Search the entries for the word "preserving" and return every line where it is found.

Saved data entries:

+++

import Summits.FinalStateConjecture.FinalStateConjecture.Theses.KerrnessPropagates
import Literature.Geometry.Lorentzian.BilinPullbackEstimates
import Literature.Geometry.Lorentzian.MultiCentreRadiationZone
import Literature.Geometry.Lorentzian.KerrCollarConvergence

/-!
# Route `KerrnessPropagates`, crux `KerrBasinCapture` (stmt-FinalStateConjecture-17646), line `registered`
# (skeleton `Cruxes/KerrBasinCapture/Lines/birth.lean`, lead rev 7) — stub `stub_transferChart`

The transferred (precomposed) hand-over slab chart.

A hand-over slab of the capture statement is a smooth open embedding `Φ : U → 𝒟` of a
neighbourhood `U ⊆ ℝ⁴` of the punctured hyperplane `{x⁰ = τ, rₙⱼ > r₀ₙ j}` (radii measured in the
Kerr–Schild frames of the configuration `n`). Given a smooth time-preserving map `Θ : ℝ⁴ → ℝ⁴`
which is an open embedding of the slab `{|x⁰ − τ| < 1}` and maps the punctured hyperplane of a
second ("limit") configuration `l` into that of `n`, this file packages the soft facts about the
precomposed chart `Φ ∘ θ`, where `θ : U' → U` is the corestriction of `Θ` to
`U' := {|x⁰ − τ| < 1} ∩ Θ⁻¹ U ∩ {rₗⱼ > r₀ₗ j}`:

* `U'` is open and `θ` is smooth with `dθ = DΘ` (maps between open subsets of `ℝ⁴` are
  differentiated through representatives, `OpensChart.mfderiv_eq`), so `Φ ∘ θ` is smooth and the
  chain rule reads `d(Φ ∘ θ)_x v = dΦ_{θ x} (DΘ(x) v)`;
* `θ` is an open embedding (restriction of the open embedding `Θ|{|x⁰ − τ| < 1}` to the open subset
  `U'`), hence so is `Φ ∘ θ`;
* `U'` contains the limit punctured hyperplane, `range (Φ ∘ θ) ⊆ range Φ ⊆ J⁺(Σ)`, and the image of
  the slab `{x⁰ = τ} ∩ U'` is a subset of the (achronal) image of `{x⁰ = τ} ∩ U` because `Θ`
  preserves `x⁰`; achronality is antitone;
* the junk-extended metric deviation of `Φ ∘ θ` from an arbitrary reference form `Bg'` on `U'` is,
  near every point of `U'`, the coordinate pullback `bilinPullback Θ` of `(deviation of Φ from Bg) + Bg`
  (i.e. of the components `Φ^* g` on `U`) minus `Bg'` — the transformation law of a covariant
  `2`-tensor under the coordinate change `Θ` (O'Neill 1983, Ch. 3, Def. 3.9).

Everything is elementary; no definitions, no named facts.
-/

open scoped BigOperators Topology Manifold Classical Matrix InnerProductSpace ContinuousMap
open Filter Set Function TopologicalSpace
open Literature.Geometry.Lorentzian

-- D-0017: single-problem summit, `Summit.<S>.<S>.…` by design.
set_option linter.dupNamespace false

namespace Summit.FinalStateConjecture.FinalStateConjecture.Theorems.KerrnessPropagates.KerrBasinCapture

namespace TransferChart

variable {E : Type*} [NormedAddCommGroup E] [NormedSpace ℝ E] {U U' : Opens E} {θ : U' → U}
  {Θ : E → E}

/-- A map `θ : U' → U` between open subsets of a normed space whose representative `Θ`
(`(θ x : E) = Θ x`) is smooth is smooth as a map of manifolds. [folklore] -/
theorem contMDiff_of_val_eq (hθ : ∀ x, ((θ x : U) : E) = Θ x) (hΘ : ContDiff ℝ (⊤ : ℕ∞) Θ) :
    ContMDiff 𝓘(ℝ, E) 𝓘(ℝ, E) (⊤ : ℕ∞) θ := by
  refine (ContMDiff.subtypeVal_comp_iff _ _).1 ?_
  have h : Subtype.val ∘ θ = fun x : U' ↦ Θ (x : E) := funext hθ
  rw [h]
  exact hΘ.contMDiff.comp contMDiff_subtype_val

/-- The differential of a map `θ : U' → U` between open subsets of a normed space is the Fréchet
derivative of its representative: `dθ_x v = DΘ(x) v`. [folklore] -/
theorem mfderiv_apply_of_val_eq (hθ : ∀ x, ((θ x : U) : E) = Θ x) {x : U'}
    (hΘ : DifferentiableAt ℝ Θ x) (v : TangentSpace 𝓘(ℝ, E) x) :
    mfderiv 𝓘(ℝ, E) 𝓘(ℝ, E) θ x v = fderiv ℝ Θ x v := by
  -- adapted from `OpensChart.mfderiv_apply_of_repr` (ChartSecondFundamentalForm.lean)
  have h1 : MDifferentiableAt 𝓘(ℝ, E) 𝓘(ℝ, E) (Subtype.val ∘ θ) x :=
    (OpensChart.mdifferentiableAt_iff x (Subtype.val ∘ θ) Θ hθ).2 hΘ
  have hfd : MDifferentiableAt 𝓘(ℝ, E) 𝓘(ℝ, E) θ x :=
    (ChartedSpace.liftPropWithinAt_subtypeVal_comp_iff θ univ x).mp h1
  have hval : MDifferentiableAt 𝓘(ℝ, E) 𝓘(ℝ, E) (Subtype.val : U → E) (θ x) :=
    (OpensChart.mdifferentiableAt_iff (θ x) Subtype.val id (fun _ ↦ rfl)).2 differentiableAt_id
  have h2 : mfderiv 𝓘(ℝ, E) 𝓘(ℝ, E) (Subtype.val : U → E) (θ x) = ContinuousLinearMap.id ℝ E := by
    rw [OpensChart.mfderiv_eq (θ x) Subtype.val id (fun _ ↦ rfl) differentiableAt_id, fderiv_id]
  have h3 : mfderiv 𝓘(ℝ, E) 𝓘(ℝ, E) (Subtype.val ∘ θ) x = fderiv ℝ Θ x :=
    OpensChart.mfderiv_eq x (Subtype.val ∘ θ) Θ hθ hΘ
  have h4 := DFunLike.congr_fun (mfderiv_comp x hval hfd) v
  rw [h3, h2] at h4
  exact h4.symm

omit [NormedSpace ℝ E] in
/-- A map `θ : U' → U` between open subsets whose representative `Θ` restricts to an open
embedding on a set `s ⊇ U'` is an open embedding (`U'` is open in `s`, so the inclusion `U' → s` is
an open embedding, and `Subtype.val ∘ θ = Θ|s ∘ (U' ↪ s)`). [folklore] -/
theorem isOpenEmbedding_of_val_eq (hθ : ∀ x, ((θ x : U) : E) = Θ x) {s : Set E}
    (hsub : (U' : Set E) ⊆ s) (hΘ : Topology.IsOpenEmbedding (s.restrict Θ)) :
    Topology.IsOpenEmbedding θ := by
  have hj : Topology.IsOpenEmbedding (Set.inclusion hsub) :=
    Topology.IsOpenEmbedding.inclusion hsub (U'.isOpen.preimage continuous_subtype_val)
  have heq : (Subtype.val : U → E) ∘ θ = s.restrict Θ ∘ Set.inclusion hsub := funext hθ
  exact Topology.IsOpenEmbedding.of_comp θ U.isOpen.isOpenEmbedding_subtypeVal (heq ▸ hΘ.comp hj)

end TransferChart

/-- stub_transferChart — the transferred (precomposed) chart (registered stub of crux
stmt-FinalStateConjecture-17646, line `registered`): precomposing a hand-over slab chart `Φ : U → 𝒟`
with the corestriction `θ : U' → U` of a smooth time-preserving open embedding `Θ` of the slab
`{|x⁰ − τ| < 1}` yields a smooth open embedding `Φ ∘ θ` covering the limit punctured hyperplane,
with range in `J⁺(Σ)`, achronal slab image, the chain rule `d(Φ ∘ θ) = dΦ ∘ DΘ`, and the
tensor transformation law for the metric deviation (O'Neill 1983, Ch. 3, Def. 3.9). [folklore] -/
theorem stub_transferChart : ∀ k : ℕ, ∀ (X : Type) [TopologicalSpace X] [ChartedSpace E3 X] [IsManifold (𝓡 3) (⊤ : ℕ∞) X] [T2Space X] [SecondCountableTopology X] [ConnectedSpace X] (D : InitialDataSet (𝓡 3) X) (𝒟 : VacuumCauchyDevelopment D) (N : ℕ) (aₙ r₀ₙ : Fin N → ℝ) (moₙ : Fin N → ↥lorentzGroup × E4) (aₗ r₀ₗ : Fin N → ℝ) (moₗ : Fin N → ↥lorentzGroup × E4) (τ : ℝ) (U : Opens E4) (Φ : U → 𝒟.carrier) (Θ : E4 → E4), ContMDiff 𝓘(ℝ, E4) (𝓡 4) (⊤ : ℕ∞) Φ → Topology.IsOpenEmbedding Φ → {x : E4 | x 0 = τ ∧ ∀ j, r₀ₙ j < Kerr.radius (aₙ j) (poincareInv (moₙ j).1 (moₙ j).2 x)} ⊆ (U : Set E4) → range Φ ⊆ 𝒟.metric.causalFuture 𝒟.timeOrientation (range 𝒟.embed) → 𝒟.metric.IsAchronal 𝒟.timeOrientation (Φ '' {x : ↥U | (x : E4) 0 = τ}) → ContDiff ℝ (⊤ : ℕ∞) Θ → (∀ x, (Θ x) 0 = x 0) → Topology.IsOpenEmbedding ({x : E4 | |x 0 - τ| < 1}.restrict Θ) → (∀ x : E4, x 0 = τ → (∀ j, r₀ₗ j < Kerr.radius (aₗ j) (poincareInv (moₗ j).1 (moₗ j).2 x)) → ∀ j, r₀ₙ j < Kerr.radius (aₙ j) (poincareInv (moₙ j).1 (moₙ j).2 (Θ x))) → ∃ (U' : Opens E4) (θ : U' → U), (U' : Set E4) = {x : E4 | |x 0 - τ| < 1} ∩ Θ ⁻¹' (U : Set E4) ∩ {x : E4 | ∀ j, r₀ₗ j < Kerr.radius (aₗ j) (poincareInv (moₗ j).1 (moₗ j).2 x)} ∧ (∀ x : U', ((θ x : U) : E4) = Θ x) ∧ ContMDiff 𝓘(ℝ, E4) (𝓡 4) (⊤ : ℕ∞) (Φ ∘ θ) ∧ Topology.IsOpenEmbedding (Φ ∘ θ) ∧ {x : E4 | x 0 = τ ∧ ∀ j, r₀ₗ j < Kerr.radius (aₗ j) (poincareInv (moₗ j).1 (moₗ j).2 x)} ⊆ (U' : Set E4) ∧ range (Φ ∘ θ) ⊆ 𝒟.metric.causalFuture 𝒟.timeOrientation (range 𝒟.embed) ∧ 𝒟.metric.IsAchronal 𝒟.timeOrientation ((Φ ∘ θ) '' {x : ↥U' | (x : E4) 0 = τ}) ∧ (∀ x : U', ∀ v : E4, mfderiv 𝓘(ℝ, E4) (𝓡 4) (Φ ∘ θ) x v = mfderiv 𝓘(ℝ, E4) (𝓡 4) Φ (θ x) (fderiv ℝ Θ x v)) ∧ (∀ (Bg Bg' : E4 → E4 →L[ℝ] E4 →L[ℝ] ℝ) (tm tm' rd rd' : E4 → ℝ) (x : U'), 𝒟.toSpacetime.deviationExtend ⟨U', Bg', tm', rd'⟩ (Φ ∘ θ) =ᶠ[𝓝 (x : E4)] fun y ↦ bilinPullback Θ (fun z ↦ 𝒟.toSpacetime.deviationExtend ⟨U, Bg, tm, rd⟩ Φ z + Bg z) y - Bg' y) := by
  intro k X _ _ _ _ _ _ D 𝒟 N aₙ r₀ₙ moₙ aₗ r₀ₗ moₗ τ U Φ Θ hΦ hemb hU hJ hachr hΘ htime hΘemb hmaps
  have hc0 : Continuous fun y : E4 ↦ y 0 := PiLp.continuous_apply 2 _ 0
  have hslab : IsOpen {x : E4 | |x 0 - τ| < 1} :=
    isOpen_lt (hc0.sub continuous_const).abs continuous_const
  have hrad :
      IsOpen {x : E4 | ∀ j, r₀ₗ j < Kerr.radius (aₗ j) (poincareInv (moₗ j).1 (moₗ j).2 x)} := by
    rw [Set.setOf_forall]
    exact isOpen_iInter_of_finite fun j ↦
      isOpen_lt continuous_const ((Kerr.continuous_radius _).comp (continuous_poincareInv _ _))
  have hS : IsOpen ({x : E4 | |x 0 - τ| < 1} ∩ Θ ⁻¹' (U : Set E4) ∩
      {x : E4 | ∀ j, r₀ₗ j < Kerr.radius (aₗ j) (poincareInv (moₗ j).1 (moₗ j).2 x)}) :=
    (hslab.inter (U.isOpen.preimage hΘ.continuous)).inter hrad
  set U' : Opens E4 := ⟨_, hS⟩
  set θ : U' → U := fun x ↦ ⟨Θ x, x.2.1.2⟩
  have hθval : ∀ x, ((θ x : U) : E4) = Θ x := fun _ ↦ rfl
  have hsub : (U' : Set E4) ⊆ {x : E4 | |x 0 - τ| < 1} := fun x hx ↦ hx.1.1
  have hθs : ContMDiff 𝓘(ℝ, E4) 𝓘(ℝ, E4) (⊤ : ℕ∞) θ := TransferChart.contMDiff_of_val_eq hθval hΘ
  have hθe : Topology.IsOpenEmbedding θ :=
    TransferChart.isOpenEmbedding_of_val_eq hθval hsub hΘemb
  have hchain : ∀ x : U', ∀ v : E4, mfderiv 𝓘(ℝ, E4) (𝓡 4) (Φ ∘ θ) x v =
      mfderiv 𝓘(ℝ, E4) (𝓡 4) Φ (θ x) (fderiv ℝ Θ x v) := by
    intro x v
    have hΦd : MDifferentiableAt 𝓘(ℝ, E4) (𝓡 4) Φ (θ x) := hΦ.mdifferentiableAt (by simp)
    have hθd : MDifferentiableAt 𝓘(ℝ, E4) 𝓘(ℝ, E4) θ x := hθs.mdifferentiableAt (by simp)
    have h := DFunLike.congr_fun (mfderiv_comp x hΦd hθd) v
    exact h.trans (congrArg (mfderiv 𝓘(ℝ, E4) (𝓡 4) Φ (θ x))
      (TransferChart.mfderiv_apply_of_val_eq hθval
        ((hΘ.differentiable (by simp)).differentiableAt) v))
  refine ⟨U', θ, rfl, hθval, hΦ.comp hθs, hemb.comp hθe, ?_, ?_, ?_, hchain, ?_⟩
  · -- the limit punctured hyperplane lies in `U'`
    rintro x ⟨hx0, hxr⟩
    refine ⟨⟨?_, ?_⟩, hxr⟩
    · show |x 0 - τ| < 1
      rw [hx0, sub_self, abs_zero]
      exact one_pos
    · exact hU ⟨(htime x).trans hx0, hmaps x hx0 hxr⟩
  · -- range in `J⁺(Σ)`
    exact (Set.range_comp_subset_range θ Φ).trans hJ
  · -- achronal slab image
    have himg : (Φ ∘ θ) '' {x : ↥U' | (x : E4) 0 = τ} ⊆ Φ '' {x : ↥U | (x : E4) 0 = τ} := by
      rintro _ ⟨x, hx, rfl⟩
      refine ⟨θ x, ?_, rfl⟩
      show (Θ x) 0 = τ
      rw [htime]
      exact hx
    exact fun p hp q hq ↦ hachr p (himg hp) q (himg hq)
  · -- the transformation law of the metric deviation
    intro Bg Bg' tm tm' rd rd' x
    filter_upwards [U'.isOpen.mem_nhds x.2] with y hy
    have hL : 𝒟.toSpacetime.deviationExtend ⟨U', Bg', tm', rd'⟩ (Φ ∘ θ) y =
        𝒟.toSpacetime.deviation ⟨U', Bg', tm', rd'⟩ (Φ ∘ θ) ⟨y, hy⟩ :=
      Spacetime.deviationExtend_coe 𝒟.toSpacetime ⟨U', Bg', tm', rd'⟩ (Φ ∘ θ) ⟨y, hy⟩
    have hR : 𝒟.toSpacetime.deviationExtend ⟨U, Bg, tm, rd⟩ Φ (Θ y) =
        𝒟.toSpacetime.deviation ⟨U, Bg, tm, rd⟩ Φ (θ ⟨y, hy⟩) :=
      Spacetime.deviationExtend_coe 𝒟.toSpacetime ⟨U, Bg, tm, rd⟩ Φ (θ ⟨y, hy⟩)
    rw [hL]
    ext v w
    simp only [sub_apply, add_apply, bilinPullback_apply]
    rw [hR, Spacetime.deviation_apply, Spacetime.deviation_apply, hchain ⟨y, hy⟩ v,
      hchain ⟨y, hy⟩ w]
    change _ = _ - Bg (Θ y) (fderiv ℝ Θ y v) (fderiv ℝ Θ y w) +
      Bg (Θ y) (fderiv ℝ Θ y v) (fderiv ℝ Θ y w) - Bg' y v w
    rw [sub_add_cancel]
    rfl

end Summit.FinalStateConjecture.FinalStateConjecture.Theorems.KerrnessPropagates.KerrBasinCapture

+++

◆ Worked solution:
Kerr–Schild frames of the configuration `n`). Given a smooth time-preserving map `Θ : ℝ⁴ → ℝ⁴`
with the corestriction `θ : U' → U` of a smooth time-preserving open embedding `Θ` of the slab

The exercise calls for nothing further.